▶ EXERCISE: Please output every record exactly, keeping each line as it is.

▶ AVAILABLE DATA:
import Literature.Analysis.DeBrangesSpaces.DeBranges1986CharacterSpaces
import Literature.NumberTheory.LFunctions.DirichletLZeroCounting
import Literature.NumberTheory.LFunctions.DirichletLFunctionInverseBound
import Literature.NumberTheory.LFunctions.DirichletLFunctionBounds
import Literature.Analysis.SpecialFunctions.GammaStirlingUniform
import Mathlib.Analysis.Complex.PhragmenLindelof
import HarnessLib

▶ FINISHED TASK:
import Literature.Analysis.DeBrangesSpaces.DeBranges1986CharacterSpaces
import Literature.NumberTheory.LFunctions.DirichletLZeroCounting
import Literature.NumberTheory.LFunctions.DirichletLFunctionInverseBound
import Literature.NumberTheory.LFunctions.DirichletLFunctionBounds
import Literature.Analysis.SpecialFunctions.GammaStirlingUniform
import Mathlib.Analysis.Complex.PhragmenLindelof
import HarnessLib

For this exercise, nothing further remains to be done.